* What is needed
From the data below, retype exactly the lines starting with the one that contains "import Mathlib" and ending with the one that contains "four marks on", both included.

* Information provided
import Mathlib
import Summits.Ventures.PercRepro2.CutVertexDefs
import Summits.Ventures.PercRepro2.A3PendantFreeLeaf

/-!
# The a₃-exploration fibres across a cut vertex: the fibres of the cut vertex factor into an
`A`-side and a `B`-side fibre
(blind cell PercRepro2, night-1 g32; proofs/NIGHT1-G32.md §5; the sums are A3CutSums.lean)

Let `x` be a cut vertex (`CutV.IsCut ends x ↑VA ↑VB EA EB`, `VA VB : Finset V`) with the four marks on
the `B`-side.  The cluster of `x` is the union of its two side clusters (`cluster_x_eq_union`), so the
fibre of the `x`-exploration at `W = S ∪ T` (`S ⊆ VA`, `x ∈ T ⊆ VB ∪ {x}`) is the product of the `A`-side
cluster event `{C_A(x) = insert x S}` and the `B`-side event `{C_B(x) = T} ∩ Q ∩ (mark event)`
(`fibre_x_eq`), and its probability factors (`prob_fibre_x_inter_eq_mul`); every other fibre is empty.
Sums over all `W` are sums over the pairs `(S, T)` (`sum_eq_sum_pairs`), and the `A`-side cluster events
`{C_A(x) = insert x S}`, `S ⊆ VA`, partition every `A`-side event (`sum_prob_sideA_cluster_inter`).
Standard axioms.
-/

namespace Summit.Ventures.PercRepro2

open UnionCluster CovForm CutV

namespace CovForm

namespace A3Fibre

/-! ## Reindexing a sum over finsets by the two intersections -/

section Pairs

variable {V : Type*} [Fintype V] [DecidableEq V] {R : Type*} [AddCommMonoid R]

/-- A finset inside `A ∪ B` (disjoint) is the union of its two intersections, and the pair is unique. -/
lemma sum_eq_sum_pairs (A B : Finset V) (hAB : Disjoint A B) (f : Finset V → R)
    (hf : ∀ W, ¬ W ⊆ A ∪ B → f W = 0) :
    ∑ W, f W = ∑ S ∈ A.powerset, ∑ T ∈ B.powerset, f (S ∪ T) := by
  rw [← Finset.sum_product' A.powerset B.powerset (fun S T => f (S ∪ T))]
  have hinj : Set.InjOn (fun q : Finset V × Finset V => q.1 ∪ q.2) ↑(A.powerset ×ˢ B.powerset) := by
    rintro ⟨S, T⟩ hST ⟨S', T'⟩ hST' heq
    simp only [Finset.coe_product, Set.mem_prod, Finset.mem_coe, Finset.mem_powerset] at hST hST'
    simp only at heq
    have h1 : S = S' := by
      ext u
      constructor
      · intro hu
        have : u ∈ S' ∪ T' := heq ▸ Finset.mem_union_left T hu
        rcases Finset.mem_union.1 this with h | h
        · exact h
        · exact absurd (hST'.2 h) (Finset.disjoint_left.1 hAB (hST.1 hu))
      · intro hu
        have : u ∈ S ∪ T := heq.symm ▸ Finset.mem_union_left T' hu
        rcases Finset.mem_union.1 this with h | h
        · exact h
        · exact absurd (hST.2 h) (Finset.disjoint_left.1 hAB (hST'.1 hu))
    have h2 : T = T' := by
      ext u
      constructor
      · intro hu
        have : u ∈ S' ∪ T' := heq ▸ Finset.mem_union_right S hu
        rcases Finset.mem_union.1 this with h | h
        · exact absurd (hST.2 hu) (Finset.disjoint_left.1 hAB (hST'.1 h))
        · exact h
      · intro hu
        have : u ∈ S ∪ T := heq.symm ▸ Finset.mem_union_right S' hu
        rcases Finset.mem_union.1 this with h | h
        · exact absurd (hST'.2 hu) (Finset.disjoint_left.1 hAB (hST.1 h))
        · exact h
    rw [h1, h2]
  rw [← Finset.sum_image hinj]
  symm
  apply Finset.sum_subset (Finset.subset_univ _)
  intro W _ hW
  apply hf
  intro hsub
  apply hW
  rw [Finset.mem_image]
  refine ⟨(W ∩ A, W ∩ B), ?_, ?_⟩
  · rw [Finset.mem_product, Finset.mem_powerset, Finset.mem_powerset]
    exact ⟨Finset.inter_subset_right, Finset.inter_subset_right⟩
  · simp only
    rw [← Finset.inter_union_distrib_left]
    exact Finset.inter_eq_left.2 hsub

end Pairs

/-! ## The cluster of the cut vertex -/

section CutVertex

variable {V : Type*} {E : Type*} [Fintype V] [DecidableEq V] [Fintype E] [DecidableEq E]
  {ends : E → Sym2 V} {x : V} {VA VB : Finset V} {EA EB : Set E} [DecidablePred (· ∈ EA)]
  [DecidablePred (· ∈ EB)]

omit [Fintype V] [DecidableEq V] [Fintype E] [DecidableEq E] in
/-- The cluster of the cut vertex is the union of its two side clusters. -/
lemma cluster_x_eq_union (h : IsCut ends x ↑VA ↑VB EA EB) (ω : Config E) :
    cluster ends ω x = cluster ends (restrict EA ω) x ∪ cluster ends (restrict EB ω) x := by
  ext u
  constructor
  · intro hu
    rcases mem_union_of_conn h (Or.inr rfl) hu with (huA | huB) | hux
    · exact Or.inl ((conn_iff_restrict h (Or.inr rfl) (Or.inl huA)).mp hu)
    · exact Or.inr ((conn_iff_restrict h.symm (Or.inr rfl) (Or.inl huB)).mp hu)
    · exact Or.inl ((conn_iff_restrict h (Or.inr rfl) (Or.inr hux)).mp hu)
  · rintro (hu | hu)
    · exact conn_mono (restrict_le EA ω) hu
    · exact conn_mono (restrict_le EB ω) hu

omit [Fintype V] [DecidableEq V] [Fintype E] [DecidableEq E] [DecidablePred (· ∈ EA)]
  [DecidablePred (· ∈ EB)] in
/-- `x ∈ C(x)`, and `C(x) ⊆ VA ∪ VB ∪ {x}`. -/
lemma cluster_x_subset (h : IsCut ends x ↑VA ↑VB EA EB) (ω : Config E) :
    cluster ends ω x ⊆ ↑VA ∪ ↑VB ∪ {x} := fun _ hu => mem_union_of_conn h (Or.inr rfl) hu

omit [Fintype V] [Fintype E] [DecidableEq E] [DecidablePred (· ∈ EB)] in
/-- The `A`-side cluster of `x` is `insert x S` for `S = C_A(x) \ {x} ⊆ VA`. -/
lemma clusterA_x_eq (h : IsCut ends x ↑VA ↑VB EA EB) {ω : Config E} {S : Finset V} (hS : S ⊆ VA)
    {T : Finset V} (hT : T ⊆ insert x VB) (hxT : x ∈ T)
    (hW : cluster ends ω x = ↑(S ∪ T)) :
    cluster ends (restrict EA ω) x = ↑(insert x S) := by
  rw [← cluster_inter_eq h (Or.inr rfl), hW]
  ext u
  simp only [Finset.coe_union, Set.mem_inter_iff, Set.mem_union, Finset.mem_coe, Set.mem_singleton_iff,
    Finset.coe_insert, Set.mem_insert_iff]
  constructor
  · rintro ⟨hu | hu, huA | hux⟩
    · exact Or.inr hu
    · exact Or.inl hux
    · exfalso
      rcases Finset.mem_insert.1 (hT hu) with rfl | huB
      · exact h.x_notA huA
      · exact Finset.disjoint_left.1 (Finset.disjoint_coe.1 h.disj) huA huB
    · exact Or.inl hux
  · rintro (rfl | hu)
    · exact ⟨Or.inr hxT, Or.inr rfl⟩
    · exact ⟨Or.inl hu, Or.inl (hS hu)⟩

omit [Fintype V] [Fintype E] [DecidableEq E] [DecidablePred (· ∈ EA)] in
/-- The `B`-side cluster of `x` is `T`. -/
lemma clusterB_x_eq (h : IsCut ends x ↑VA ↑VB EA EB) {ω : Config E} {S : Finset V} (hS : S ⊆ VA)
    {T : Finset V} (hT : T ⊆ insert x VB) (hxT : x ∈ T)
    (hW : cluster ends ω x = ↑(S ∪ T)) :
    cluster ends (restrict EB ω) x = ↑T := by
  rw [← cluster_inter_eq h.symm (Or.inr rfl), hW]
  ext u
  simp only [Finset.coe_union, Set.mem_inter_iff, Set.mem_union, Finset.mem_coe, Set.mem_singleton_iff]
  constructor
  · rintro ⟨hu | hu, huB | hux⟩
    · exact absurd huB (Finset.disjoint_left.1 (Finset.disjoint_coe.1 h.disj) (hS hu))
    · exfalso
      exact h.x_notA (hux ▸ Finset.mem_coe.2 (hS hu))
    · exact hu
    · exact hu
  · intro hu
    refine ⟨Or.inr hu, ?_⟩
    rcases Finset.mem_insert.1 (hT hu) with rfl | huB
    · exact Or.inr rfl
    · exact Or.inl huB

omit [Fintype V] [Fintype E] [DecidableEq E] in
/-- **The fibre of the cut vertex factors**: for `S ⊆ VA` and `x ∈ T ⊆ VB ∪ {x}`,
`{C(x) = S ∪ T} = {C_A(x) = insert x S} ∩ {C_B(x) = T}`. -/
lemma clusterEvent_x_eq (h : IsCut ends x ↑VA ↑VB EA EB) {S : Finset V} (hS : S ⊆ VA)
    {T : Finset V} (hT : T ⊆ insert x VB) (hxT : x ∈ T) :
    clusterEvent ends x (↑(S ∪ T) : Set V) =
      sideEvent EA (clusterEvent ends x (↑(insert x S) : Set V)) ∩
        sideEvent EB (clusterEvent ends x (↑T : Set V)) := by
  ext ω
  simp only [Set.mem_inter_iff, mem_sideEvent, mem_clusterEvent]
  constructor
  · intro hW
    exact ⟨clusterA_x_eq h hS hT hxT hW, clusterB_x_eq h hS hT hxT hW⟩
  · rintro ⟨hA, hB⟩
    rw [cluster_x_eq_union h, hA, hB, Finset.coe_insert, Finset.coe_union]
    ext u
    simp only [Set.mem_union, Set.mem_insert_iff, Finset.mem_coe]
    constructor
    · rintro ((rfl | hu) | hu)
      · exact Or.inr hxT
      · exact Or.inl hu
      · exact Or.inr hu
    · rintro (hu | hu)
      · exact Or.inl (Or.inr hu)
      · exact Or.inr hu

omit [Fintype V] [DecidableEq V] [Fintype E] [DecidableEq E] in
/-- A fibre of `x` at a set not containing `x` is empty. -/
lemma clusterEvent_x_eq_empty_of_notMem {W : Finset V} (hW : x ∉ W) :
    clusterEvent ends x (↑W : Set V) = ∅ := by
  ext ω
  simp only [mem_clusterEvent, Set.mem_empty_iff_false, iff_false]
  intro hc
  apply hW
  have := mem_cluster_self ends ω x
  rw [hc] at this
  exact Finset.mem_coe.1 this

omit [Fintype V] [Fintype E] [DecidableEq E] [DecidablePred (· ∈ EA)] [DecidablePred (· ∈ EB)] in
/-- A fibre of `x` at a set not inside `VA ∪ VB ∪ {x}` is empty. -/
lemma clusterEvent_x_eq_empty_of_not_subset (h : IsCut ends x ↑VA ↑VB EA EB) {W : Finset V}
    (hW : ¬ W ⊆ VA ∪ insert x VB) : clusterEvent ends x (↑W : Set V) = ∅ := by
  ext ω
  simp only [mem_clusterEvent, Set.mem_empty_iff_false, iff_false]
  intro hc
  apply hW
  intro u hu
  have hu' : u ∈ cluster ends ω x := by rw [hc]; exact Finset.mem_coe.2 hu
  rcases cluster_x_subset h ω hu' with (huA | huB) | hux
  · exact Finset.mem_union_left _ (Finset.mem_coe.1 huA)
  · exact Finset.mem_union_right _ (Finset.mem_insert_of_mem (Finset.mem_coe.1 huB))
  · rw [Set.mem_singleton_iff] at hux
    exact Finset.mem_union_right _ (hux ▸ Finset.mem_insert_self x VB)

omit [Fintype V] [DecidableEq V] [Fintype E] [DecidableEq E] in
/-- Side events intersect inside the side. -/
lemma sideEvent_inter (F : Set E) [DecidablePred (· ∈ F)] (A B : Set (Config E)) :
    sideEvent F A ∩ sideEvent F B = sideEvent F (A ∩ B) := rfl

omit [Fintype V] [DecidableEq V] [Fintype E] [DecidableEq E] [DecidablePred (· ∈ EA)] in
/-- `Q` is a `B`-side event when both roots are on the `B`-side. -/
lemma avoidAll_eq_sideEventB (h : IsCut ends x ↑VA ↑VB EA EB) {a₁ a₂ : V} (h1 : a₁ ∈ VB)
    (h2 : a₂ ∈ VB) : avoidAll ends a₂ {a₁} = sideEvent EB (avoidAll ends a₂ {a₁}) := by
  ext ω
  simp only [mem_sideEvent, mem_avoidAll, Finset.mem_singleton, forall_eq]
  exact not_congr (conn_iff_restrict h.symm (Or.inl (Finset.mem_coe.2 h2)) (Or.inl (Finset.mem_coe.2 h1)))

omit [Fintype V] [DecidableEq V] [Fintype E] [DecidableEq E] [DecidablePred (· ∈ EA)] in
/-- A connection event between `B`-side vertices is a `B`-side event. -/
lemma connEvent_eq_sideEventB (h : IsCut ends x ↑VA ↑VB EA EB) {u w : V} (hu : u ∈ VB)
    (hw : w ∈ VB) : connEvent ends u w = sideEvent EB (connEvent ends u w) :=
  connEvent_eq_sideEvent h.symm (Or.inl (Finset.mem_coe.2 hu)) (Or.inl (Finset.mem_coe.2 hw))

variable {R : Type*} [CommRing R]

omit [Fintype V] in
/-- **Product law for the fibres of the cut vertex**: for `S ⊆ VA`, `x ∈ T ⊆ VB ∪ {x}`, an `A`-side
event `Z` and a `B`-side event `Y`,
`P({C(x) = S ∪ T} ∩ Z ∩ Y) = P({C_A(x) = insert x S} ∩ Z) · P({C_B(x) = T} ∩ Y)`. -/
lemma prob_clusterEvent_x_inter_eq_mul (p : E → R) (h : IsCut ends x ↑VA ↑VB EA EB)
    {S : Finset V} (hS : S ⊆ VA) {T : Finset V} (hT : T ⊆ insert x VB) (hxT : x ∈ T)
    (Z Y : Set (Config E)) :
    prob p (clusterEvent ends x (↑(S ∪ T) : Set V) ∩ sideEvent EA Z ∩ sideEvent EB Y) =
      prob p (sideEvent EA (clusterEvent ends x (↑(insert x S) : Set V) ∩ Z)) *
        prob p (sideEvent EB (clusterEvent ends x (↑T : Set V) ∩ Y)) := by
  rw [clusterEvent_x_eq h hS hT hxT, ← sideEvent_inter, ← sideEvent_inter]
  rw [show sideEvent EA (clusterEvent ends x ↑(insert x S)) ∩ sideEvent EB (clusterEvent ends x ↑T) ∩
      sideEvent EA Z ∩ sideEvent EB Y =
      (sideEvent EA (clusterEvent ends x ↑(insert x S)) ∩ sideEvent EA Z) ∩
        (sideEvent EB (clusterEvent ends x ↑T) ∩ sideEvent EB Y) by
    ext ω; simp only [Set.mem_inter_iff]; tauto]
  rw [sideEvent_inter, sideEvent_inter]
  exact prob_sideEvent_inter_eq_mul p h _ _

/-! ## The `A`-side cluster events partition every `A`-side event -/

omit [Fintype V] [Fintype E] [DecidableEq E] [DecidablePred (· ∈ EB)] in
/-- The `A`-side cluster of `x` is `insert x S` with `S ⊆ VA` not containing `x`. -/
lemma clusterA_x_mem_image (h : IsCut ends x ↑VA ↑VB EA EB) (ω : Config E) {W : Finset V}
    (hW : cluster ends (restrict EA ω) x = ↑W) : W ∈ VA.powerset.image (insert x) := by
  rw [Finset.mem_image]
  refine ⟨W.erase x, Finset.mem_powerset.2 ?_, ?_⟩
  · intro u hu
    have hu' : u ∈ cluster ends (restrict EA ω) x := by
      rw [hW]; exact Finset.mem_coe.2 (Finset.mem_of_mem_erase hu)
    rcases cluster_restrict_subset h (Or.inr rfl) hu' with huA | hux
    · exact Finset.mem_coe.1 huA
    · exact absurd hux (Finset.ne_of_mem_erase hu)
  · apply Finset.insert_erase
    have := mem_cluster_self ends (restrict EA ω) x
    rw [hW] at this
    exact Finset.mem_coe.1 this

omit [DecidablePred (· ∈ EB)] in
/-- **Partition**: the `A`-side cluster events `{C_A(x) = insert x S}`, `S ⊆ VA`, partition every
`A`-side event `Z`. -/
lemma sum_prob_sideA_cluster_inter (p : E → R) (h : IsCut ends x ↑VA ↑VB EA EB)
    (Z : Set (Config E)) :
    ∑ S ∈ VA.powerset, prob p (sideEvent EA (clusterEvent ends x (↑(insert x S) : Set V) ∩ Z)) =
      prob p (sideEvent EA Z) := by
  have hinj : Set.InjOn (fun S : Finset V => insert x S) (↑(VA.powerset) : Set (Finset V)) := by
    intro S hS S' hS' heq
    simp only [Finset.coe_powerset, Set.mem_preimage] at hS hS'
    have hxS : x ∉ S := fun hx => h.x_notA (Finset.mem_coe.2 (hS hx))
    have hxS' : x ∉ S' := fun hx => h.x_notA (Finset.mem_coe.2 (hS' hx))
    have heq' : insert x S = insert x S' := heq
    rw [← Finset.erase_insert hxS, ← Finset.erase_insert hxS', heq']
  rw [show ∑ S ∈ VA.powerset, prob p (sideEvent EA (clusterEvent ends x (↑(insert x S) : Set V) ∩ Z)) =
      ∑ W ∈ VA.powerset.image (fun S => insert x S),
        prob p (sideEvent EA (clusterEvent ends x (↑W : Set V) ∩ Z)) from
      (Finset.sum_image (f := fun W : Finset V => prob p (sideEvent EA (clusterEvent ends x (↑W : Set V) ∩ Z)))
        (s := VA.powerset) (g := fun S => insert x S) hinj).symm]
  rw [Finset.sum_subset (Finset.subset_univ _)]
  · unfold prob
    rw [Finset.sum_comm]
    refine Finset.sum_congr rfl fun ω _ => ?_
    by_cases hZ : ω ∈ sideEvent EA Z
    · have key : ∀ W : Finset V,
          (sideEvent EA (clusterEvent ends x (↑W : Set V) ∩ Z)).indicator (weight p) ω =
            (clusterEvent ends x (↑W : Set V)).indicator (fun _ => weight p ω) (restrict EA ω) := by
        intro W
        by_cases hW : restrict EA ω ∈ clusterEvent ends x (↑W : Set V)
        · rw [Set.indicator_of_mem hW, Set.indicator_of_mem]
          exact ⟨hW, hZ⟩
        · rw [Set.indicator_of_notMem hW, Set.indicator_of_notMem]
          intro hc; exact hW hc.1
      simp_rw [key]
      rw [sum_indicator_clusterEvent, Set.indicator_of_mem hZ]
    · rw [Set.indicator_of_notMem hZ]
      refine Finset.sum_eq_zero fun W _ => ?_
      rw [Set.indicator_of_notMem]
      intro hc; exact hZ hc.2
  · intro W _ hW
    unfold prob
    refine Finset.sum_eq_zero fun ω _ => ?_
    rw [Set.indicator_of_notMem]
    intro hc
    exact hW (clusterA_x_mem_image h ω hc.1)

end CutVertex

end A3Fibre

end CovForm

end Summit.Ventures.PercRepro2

...

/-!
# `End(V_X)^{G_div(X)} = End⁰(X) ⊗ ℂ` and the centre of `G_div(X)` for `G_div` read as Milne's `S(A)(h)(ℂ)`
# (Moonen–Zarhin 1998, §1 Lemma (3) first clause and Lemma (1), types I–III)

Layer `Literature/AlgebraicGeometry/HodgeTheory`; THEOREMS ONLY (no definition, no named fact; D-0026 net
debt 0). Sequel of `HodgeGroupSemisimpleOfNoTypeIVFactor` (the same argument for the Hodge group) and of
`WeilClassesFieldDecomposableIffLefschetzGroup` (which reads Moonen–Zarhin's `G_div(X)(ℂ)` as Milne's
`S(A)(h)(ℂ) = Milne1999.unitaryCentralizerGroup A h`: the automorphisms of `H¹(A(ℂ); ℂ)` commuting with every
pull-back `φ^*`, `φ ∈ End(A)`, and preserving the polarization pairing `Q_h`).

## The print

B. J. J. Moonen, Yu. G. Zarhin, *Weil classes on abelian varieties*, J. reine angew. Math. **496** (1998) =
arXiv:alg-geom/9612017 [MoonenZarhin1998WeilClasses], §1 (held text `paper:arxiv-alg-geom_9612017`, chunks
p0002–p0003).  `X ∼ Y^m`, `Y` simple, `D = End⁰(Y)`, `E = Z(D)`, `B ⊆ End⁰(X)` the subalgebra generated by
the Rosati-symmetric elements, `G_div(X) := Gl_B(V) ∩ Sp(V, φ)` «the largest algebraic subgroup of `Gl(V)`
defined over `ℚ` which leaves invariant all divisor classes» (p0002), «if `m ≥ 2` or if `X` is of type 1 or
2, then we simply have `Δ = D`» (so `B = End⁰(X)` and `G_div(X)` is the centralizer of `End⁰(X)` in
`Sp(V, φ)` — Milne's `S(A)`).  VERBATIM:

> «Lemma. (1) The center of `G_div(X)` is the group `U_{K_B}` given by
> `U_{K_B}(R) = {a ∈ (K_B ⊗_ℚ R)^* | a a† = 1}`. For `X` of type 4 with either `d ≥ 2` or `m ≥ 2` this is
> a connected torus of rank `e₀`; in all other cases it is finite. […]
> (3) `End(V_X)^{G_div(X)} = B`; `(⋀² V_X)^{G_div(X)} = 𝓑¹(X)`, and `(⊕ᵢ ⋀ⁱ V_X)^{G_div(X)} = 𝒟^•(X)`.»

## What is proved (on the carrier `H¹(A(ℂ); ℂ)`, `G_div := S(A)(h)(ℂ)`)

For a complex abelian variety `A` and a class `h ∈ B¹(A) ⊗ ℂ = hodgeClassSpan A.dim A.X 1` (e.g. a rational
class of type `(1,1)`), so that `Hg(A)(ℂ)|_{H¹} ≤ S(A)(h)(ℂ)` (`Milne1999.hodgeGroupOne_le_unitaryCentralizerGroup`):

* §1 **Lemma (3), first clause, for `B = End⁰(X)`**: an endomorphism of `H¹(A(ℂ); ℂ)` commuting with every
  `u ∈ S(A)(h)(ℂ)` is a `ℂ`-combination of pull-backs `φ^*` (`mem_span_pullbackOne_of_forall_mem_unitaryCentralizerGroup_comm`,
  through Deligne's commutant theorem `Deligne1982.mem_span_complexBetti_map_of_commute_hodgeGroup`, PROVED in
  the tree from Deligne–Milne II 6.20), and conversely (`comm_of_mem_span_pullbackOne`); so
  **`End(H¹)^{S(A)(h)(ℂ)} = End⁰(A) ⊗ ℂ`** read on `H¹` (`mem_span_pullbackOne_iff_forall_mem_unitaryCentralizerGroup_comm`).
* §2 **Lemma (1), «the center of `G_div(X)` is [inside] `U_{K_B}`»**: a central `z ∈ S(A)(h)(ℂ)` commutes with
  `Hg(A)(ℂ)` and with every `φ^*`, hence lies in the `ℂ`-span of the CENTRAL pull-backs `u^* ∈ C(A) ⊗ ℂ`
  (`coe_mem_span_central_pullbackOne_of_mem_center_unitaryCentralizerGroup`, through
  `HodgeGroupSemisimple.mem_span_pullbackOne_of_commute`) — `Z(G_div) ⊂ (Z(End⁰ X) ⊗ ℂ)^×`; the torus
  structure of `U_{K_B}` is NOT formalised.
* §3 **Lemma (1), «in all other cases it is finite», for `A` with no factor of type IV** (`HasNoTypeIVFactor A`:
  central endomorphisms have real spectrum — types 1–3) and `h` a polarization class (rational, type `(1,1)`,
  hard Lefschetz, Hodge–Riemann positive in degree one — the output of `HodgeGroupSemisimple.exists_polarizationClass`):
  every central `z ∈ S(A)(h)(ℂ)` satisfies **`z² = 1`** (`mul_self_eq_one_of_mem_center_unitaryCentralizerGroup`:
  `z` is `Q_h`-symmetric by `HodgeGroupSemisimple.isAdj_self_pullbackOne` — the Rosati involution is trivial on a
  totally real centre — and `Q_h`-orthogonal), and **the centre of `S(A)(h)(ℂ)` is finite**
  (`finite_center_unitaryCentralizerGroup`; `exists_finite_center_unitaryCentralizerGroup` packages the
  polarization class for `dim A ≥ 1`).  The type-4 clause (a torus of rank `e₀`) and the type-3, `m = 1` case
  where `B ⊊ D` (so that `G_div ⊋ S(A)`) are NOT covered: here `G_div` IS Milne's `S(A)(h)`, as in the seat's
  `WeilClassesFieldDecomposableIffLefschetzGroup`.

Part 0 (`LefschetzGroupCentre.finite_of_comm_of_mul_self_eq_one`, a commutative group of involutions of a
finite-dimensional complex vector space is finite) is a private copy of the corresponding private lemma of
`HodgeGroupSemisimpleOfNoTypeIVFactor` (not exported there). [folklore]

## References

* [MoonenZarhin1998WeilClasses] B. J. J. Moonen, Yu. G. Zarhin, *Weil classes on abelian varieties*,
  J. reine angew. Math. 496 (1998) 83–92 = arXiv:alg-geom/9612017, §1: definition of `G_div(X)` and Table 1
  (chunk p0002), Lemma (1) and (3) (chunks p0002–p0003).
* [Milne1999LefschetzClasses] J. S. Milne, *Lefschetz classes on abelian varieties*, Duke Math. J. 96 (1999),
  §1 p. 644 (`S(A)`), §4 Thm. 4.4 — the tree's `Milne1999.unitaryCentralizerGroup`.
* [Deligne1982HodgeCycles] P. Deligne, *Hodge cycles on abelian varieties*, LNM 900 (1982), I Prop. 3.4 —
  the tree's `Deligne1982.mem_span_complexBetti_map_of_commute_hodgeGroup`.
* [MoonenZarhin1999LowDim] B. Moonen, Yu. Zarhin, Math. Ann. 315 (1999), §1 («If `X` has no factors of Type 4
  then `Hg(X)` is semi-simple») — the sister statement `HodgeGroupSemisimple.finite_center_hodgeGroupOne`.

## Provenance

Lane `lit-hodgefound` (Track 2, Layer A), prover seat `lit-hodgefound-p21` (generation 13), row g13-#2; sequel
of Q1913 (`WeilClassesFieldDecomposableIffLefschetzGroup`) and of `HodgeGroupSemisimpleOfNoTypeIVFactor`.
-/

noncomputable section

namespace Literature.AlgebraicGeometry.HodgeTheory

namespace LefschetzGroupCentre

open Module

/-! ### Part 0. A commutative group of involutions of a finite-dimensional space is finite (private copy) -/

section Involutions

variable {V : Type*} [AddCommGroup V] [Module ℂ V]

* The completed task
import Mathlib
import Summits.Ventures.PercRepro2.CutVertexDefs
import Summits.Ventures.PercRepro2.A3PendantFreeLeaf

/-!
# The a₃-exploration fibres across a cut vertex: the fibres of the cut vertex factor into an
`A`-side and a `B`-side fibre
(blind cell PercRepro2, night-1 g32; proofs/NIGHT1-G32.md §5; the sums are A3CutSums.lean)

Let `x` be a cut vertex (`CutV.IsCut ends x ↑VA ↑VB EA EB`, `VA VB : Finset V`) with the four marks on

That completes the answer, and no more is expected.